(Given data)

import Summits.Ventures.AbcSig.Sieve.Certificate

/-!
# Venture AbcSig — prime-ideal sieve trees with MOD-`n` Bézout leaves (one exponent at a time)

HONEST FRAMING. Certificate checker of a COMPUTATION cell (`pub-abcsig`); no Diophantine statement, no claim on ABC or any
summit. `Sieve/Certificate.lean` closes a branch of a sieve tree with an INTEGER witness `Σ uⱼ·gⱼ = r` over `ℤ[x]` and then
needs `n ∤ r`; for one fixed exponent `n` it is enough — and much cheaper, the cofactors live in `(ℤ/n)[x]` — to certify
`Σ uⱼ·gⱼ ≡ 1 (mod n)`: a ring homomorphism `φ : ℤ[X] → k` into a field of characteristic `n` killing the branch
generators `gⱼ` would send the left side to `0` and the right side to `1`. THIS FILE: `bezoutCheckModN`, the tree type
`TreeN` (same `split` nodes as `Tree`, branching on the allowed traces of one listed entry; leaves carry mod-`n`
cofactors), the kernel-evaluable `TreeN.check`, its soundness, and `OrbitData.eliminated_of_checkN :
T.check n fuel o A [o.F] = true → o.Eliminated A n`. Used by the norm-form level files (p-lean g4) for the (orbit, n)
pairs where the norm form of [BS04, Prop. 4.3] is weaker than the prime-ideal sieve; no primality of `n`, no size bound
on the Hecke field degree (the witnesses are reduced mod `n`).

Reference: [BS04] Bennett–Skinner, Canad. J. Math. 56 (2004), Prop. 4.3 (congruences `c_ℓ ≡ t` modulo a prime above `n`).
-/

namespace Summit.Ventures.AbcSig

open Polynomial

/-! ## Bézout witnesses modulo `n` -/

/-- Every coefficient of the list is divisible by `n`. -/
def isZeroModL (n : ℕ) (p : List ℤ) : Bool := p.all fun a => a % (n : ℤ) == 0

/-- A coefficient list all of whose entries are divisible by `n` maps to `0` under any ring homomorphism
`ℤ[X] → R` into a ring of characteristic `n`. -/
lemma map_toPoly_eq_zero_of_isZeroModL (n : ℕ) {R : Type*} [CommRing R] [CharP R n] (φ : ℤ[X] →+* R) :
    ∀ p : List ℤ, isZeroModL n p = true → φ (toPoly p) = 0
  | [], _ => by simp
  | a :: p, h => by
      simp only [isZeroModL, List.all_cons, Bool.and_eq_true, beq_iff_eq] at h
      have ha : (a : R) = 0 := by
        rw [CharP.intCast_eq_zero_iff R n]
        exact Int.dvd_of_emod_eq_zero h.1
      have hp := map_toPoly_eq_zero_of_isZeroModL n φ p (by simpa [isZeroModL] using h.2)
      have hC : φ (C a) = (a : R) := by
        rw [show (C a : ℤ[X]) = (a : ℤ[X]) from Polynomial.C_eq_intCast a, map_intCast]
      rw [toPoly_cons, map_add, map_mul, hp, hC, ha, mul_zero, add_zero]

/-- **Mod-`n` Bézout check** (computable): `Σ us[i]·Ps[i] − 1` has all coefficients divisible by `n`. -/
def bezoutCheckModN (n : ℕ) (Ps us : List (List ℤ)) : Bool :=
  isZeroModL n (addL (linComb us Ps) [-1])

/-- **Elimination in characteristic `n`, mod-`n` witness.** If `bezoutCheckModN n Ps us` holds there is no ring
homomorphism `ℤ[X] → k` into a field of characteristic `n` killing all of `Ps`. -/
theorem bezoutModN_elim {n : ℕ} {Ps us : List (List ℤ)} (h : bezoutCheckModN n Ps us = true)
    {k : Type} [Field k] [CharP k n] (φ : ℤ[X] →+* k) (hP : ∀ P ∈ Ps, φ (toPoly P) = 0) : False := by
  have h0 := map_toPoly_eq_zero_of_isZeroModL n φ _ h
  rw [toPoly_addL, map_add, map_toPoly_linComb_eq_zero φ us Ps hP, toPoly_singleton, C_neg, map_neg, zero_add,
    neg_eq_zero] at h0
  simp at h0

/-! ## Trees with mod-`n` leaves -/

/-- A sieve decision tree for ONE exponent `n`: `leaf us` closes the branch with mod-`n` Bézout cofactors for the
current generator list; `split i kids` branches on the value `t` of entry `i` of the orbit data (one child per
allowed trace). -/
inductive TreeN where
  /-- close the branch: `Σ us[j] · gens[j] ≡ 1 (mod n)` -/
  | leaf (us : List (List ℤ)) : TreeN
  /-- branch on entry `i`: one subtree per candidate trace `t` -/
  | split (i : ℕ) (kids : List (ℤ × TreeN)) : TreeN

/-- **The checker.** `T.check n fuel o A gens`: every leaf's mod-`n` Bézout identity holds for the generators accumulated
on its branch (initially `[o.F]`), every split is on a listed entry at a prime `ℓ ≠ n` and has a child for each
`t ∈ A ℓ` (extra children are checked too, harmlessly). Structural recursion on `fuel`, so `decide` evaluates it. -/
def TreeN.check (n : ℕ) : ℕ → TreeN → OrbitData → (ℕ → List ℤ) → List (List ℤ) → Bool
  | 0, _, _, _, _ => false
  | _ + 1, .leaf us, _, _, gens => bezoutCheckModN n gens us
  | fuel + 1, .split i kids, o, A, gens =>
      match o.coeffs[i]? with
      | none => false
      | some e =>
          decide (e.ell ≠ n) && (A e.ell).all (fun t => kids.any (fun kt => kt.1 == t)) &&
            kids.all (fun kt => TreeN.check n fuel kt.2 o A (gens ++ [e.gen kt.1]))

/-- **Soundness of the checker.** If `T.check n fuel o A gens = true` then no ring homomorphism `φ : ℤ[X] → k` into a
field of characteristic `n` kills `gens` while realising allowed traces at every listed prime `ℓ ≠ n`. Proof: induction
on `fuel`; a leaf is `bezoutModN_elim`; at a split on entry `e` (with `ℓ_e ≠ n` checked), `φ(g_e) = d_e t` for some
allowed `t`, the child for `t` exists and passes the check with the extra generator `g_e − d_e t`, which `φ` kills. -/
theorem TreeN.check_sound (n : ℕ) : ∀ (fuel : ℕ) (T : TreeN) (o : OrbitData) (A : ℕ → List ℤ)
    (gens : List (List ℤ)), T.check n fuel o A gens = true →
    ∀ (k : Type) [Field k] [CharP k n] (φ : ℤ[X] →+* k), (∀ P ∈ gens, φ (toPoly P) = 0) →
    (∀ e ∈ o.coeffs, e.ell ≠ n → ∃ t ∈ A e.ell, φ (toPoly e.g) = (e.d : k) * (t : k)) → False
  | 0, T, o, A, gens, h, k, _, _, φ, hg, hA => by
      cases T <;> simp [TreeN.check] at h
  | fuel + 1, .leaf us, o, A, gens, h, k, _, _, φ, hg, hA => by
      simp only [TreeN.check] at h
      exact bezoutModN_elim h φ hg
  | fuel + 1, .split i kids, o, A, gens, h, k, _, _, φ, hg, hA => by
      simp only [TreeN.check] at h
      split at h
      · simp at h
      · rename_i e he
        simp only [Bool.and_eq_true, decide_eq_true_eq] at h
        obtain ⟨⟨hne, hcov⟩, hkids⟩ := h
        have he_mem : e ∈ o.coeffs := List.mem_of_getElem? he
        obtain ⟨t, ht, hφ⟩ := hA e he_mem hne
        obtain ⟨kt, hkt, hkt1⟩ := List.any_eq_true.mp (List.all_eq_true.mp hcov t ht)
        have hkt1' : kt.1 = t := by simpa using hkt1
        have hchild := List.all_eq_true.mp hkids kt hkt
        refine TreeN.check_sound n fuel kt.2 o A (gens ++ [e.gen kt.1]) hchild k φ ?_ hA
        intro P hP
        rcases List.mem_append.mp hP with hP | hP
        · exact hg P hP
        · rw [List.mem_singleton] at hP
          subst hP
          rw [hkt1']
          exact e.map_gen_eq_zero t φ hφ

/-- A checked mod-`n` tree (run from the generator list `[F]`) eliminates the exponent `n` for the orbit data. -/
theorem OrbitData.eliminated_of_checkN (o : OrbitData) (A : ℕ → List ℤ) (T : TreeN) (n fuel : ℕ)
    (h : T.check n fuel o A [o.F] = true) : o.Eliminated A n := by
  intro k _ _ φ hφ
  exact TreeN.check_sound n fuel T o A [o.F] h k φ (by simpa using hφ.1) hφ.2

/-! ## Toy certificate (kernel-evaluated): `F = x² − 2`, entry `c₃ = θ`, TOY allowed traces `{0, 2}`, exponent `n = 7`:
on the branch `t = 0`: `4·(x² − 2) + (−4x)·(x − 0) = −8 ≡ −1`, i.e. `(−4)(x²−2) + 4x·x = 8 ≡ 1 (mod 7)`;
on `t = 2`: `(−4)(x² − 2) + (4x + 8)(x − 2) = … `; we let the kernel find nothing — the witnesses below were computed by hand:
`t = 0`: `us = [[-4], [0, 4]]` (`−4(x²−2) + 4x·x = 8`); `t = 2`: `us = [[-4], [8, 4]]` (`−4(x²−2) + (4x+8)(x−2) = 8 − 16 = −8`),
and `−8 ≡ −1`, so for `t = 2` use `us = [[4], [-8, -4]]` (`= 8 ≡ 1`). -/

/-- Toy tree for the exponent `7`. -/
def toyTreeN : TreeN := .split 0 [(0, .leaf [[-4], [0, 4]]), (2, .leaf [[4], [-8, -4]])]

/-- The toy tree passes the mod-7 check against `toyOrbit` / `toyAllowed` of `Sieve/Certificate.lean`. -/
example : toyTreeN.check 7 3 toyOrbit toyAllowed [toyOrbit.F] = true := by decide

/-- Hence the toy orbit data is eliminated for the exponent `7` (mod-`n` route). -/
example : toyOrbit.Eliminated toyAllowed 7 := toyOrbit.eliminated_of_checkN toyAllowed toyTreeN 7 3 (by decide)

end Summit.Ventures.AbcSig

(End Given data)
(Given data)

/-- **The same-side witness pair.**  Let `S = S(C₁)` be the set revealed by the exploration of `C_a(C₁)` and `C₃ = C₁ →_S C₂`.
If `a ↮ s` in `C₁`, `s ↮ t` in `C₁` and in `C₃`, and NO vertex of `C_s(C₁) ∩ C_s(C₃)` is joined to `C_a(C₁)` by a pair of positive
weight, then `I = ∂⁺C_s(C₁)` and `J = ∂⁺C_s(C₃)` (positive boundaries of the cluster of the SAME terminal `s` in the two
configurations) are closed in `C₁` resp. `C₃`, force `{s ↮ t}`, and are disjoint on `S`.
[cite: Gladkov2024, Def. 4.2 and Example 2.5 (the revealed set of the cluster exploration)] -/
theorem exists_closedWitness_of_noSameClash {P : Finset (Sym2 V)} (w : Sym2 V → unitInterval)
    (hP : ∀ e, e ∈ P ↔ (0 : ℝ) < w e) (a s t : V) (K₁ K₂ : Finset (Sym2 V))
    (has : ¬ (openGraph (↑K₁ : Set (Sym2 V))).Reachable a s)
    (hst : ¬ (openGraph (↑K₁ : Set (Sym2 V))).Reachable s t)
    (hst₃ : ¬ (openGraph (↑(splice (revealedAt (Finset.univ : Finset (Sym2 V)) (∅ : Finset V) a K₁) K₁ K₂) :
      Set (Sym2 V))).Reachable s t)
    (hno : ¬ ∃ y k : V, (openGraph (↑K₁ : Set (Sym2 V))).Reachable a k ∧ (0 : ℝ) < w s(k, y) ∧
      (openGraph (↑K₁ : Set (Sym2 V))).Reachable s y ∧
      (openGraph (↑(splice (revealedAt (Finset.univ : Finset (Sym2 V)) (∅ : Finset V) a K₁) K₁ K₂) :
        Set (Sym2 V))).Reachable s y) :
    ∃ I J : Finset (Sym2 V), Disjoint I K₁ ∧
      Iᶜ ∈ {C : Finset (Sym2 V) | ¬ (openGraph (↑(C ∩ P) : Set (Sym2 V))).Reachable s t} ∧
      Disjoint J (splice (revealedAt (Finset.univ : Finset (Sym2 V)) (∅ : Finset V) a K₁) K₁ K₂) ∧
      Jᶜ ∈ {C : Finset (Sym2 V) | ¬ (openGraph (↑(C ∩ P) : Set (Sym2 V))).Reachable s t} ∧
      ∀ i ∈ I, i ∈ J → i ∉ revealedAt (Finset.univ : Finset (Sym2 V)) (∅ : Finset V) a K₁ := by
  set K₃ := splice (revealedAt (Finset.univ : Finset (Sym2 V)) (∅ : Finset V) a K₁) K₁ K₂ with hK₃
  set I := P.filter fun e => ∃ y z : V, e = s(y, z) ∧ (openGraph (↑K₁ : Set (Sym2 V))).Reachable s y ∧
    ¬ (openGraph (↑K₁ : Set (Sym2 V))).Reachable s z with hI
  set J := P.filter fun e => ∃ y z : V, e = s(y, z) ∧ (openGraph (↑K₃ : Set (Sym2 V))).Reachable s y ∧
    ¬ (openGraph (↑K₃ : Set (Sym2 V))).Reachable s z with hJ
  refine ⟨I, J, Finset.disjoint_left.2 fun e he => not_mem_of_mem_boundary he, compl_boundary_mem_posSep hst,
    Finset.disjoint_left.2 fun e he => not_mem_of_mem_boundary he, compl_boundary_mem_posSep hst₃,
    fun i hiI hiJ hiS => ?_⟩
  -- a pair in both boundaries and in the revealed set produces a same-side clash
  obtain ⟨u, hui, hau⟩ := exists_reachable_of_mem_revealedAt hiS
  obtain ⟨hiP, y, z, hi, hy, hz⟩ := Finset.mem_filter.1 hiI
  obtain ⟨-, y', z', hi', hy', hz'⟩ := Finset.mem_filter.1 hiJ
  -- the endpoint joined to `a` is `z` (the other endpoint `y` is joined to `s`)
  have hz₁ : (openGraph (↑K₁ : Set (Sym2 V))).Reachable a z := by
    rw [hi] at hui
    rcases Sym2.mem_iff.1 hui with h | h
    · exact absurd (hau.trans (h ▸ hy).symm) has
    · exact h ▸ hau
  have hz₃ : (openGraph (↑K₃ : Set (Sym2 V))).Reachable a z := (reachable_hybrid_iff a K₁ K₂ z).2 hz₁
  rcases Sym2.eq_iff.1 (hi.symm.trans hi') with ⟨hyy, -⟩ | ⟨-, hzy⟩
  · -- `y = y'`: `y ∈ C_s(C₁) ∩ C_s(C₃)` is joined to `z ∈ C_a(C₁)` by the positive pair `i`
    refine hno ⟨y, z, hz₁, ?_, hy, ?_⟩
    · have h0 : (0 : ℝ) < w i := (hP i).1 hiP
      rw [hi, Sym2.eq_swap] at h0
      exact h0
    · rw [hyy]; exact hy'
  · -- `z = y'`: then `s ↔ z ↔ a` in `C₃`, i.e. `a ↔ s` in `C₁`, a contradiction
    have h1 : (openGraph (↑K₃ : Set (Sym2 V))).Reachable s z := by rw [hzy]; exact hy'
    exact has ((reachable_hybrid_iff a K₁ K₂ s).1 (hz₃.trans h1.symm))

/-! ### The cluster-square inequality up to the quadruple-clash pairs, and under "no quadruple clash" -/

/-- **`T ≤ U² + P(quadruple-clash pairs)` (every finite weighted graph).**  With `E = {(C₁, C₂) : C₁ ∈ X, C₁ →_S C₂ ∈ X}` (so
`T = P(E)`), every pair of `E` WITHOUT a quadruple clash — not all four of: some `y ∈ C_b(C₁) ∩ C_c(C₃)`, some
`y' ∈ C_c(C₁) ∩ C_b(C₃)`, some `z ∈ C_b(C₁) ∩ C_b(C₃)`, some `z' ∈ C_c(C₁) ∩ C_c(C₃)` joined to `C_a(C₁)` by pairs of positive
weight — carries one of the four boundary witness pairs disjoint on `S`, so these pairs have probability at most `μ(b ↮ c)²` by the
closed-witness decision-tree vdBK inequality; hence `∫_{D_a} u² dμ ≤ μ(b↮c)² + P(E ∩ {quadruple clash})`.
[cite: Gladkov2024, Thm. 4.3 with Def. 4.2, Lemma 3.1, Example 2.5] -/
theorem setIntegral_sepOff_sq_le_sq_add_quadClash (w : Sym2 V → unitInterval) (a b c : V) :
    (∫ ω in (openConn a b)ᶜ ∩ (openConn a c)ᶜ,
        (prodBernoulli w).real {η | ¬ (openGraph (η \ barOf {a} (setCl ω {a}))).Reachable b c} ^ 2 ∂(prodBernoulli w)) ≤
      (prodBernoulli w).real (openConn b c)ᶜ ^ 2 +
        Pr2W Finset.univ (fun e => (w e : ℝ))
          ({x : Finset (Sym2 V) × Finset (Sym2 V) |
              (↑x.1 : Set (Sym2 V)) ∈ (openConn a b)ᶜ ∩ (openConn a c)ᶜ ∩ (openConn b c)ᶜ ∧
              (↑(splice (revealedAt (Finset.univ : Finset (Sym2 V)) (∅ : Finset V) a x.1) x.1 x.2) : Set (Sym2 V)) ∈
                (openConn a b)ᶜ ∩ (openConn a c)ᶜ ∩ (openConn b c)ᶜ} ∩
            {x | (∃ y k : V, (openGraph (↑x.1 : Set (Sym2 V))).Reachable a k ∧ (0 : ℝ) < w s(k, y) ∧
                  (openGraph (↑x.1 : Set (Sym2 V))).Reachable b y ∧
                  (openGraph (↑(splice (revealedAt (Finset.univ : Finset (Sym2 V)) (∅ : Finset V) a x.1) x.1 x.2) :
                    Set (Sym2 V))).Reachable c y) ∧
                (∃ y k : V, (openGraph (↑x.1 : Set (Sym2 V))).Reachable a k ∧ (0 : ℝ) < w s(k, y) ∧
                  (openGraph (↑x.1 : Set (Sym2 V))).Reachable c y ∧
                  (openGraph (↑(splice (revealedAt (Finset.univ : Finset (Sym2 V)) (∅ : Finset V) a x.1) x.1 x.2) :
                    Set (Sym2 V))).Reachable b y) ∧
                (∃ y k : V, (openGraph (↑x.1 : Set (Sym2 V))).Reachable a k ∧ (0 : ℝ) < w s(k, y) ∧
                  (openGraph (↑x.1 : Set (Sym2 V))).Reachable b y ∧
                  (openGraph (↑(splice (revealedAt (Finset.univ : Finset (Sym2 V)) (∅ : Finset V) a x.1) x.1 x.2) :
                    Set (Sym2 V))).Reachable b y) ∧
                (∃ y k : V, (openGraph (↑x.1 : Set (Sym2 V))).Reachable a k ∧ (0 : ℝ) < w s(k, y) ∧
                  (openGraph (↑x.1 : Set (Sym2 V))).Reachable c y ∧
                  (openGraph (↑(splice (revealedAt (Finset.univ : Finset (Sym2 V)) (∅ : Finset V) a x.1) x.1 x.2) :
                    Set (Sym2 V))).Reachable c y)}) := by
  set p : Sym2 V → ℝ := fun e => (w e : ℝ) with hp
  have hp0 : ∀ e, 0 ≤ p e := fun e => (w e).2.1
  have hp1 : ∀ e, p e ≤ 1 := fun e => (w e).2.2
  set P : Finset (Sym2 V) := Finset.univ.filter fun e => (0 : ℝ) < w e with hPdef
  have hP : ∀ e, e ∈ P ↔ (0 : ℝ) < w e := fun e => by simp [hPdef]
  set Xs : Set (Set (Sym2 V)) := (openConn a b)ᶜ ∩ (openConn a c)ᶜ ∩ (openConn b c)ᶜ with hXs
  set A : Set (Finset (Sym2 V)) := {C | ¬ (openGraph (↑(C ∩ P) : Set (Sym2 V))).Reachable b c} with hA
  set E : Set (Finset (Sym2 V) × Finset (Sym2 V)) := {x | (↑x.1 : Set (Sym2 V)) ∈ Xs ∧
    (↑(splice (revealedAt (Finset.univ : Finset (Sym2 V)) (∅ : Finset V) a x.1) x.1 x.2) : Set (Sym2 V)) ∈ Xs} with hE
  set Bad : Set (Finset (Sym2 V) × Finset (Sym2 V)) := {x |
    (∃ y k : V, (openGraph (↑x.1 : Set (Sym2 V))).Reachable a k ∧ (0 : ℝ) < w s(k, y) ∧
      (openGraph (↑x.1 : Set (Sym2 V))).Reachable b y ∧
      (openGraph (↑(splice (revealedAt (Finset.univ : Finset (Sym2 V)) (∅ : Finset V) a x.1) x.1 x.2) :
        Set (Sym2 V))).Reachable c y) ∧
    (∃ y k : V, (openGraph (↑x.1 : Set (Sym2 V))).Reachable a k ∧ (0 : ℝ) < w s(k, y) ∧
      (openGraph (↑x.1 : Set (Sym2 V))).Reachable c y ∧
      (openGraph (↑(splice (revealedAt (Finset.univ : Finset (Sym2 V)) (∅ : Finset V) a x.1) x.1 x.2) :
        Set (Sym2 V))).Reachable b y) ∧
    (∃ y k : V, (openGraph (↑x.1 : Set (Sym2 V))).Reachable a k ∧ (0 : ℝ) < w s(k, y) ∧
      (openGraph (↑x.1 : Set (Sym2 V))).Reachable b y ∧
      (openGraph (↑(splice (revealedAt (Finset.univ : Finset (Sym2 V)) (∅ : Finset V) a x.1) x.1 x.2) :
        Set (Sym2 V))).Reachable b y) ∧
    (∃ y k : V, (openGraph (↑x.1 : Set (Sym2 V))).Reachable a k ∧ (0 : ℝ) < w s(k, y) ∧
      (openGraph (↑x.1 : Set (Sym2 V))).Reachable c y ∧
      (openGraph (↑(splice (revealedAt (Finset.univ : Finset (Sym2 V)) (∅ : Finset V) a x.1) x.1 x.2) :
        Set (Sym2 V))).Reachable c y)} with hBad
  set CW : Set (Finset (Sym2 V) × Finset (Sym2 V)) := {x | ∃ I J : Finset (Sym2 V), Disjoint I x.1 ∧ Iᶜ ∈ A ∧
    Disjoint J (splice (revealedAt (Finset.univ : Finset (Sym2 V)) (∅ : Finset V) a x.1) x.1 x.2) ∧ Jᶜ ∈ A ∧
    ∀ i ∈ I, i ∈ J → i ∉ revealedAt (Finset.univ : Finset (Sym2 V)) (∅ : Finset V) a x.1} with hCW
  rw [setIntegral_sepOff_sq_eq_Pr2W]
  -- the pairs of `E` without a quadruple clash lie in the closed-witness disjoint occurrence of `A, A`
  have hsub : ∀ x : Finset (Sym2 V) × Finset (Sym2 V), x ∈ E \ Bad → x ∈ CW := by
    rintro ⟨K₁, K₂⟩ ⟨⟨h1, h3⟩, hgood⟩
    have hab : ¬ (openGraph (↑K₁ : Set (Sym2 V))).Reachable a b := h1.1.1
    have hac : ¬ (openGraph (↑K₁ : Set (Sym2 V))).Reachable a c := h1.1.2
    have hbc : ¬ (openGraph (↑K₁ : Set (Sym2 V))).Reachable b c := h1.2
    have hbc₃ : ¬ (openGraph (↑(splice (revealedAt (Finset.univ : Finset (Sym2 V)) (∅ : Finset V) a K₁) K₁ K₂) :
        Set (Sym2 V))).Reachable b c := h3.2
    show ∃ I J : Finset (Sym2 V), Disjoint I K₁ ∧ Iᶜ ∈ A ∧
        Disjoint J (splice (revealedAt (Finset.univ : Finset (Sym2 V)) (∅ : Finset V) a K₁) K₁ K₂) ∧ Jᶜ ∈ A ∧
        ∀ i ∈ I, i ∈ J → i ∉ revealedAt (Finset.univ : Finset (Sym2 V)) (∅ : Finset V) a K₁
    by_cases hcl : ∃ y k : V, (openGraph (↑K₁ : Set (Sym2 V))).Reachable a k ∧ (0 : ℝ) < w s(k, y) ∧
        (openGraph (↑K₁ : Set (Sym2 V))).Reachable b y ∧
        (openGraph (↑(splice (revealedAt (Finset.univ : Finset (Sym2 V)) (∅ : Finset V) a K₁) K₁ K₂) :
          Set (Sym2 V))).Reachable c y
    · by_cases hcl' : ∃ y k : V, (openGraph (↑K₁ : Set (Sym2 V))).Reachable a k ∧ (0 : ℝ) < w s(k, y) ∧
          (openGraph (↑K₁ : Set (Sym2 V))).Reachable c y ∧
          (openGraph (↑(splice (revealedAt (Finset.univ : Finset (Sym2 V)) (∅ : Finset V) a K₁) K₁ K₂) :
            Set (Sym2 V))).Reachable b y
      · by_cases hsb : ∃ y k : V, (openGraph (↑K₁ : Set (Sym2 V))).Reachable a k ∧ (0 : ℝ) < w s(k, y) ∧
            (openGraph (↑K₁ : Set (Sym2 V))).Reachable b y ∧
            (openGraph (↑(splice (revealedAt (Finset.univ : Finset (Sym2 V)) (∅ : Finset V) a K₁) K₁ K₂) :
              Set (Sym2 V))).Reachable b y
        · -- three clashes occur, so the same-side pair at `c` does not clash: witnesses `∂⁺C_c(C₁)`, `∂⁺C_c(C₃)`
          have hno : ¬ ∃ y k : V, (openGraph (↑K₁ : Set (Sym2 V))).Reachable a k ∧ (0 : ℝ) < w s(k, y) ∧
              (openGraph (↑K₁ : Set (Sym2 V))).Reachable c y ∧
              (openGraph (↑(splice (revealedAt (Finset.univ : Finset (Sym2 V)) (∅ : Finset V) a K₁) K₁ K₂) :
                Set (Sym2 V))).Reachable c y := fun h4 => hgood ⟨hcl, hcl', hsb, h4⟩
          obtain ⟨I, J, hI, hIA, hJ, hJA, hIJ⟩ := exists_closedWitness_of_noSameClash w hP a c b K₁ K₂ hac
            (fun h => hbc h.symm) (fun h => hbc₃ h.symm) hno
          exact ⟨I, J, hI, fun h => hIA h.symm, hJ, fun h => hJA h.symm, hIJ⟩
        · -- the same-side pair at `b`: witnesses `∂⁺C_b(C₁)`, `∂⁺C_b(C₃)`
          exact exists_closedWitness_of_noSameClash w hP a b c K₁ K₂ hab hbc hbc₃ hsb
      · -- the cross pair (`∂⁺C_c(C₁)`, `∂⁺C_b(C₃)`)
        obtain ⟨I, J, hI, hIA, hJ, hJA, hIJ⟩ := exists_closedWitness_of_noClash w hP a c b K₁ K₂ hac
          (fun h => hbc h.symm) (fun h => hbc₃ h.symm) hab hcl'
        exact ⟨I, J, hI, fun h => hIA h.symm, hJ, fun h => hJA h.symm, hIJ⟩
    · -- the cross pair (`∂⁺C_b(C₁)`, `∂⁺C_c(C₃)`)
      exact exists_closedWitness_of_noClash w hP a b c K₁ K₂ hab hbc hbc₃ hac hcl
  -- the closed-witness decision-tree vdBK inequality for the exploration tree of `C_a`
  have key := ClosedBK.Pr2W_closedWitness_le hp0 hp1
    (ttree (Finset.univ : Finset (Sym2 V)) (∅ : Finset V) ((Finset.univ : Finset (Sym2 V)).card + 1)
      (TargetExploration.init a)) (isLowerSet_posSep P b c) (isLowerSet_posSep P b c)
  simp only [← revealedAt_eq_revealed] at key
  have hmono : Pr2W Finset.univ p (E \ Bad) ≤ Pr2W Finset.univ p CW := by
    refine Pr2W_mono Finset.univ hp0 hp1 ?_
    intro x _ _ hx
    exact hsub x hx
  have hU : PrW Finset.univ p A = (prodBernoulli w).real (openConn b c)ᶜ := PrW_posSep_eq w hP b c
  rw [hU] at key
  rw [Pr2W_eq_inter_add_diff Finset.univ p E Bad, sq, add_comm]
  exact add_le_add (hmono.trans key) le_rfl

(End Given data)

**Exercise**. What you give back should be only the lines of the records above, starting at the line with "-- the closed-witness" and ending at the line with "(ttree (Finset.univ : Finset", restated word for word.

**Task output**.
  -- the closed-witness decision-tree vdBK inequality for the exploration tree of `C_a`
  have key := ClosedBK.Pr2W_closedWitness_le hp0 hp1
    (ttree (Finset.univ : Finset (Sym2 V)) (∅ : Finset V) ((Finset.univ : Finset (Sym2 V)).card + 1)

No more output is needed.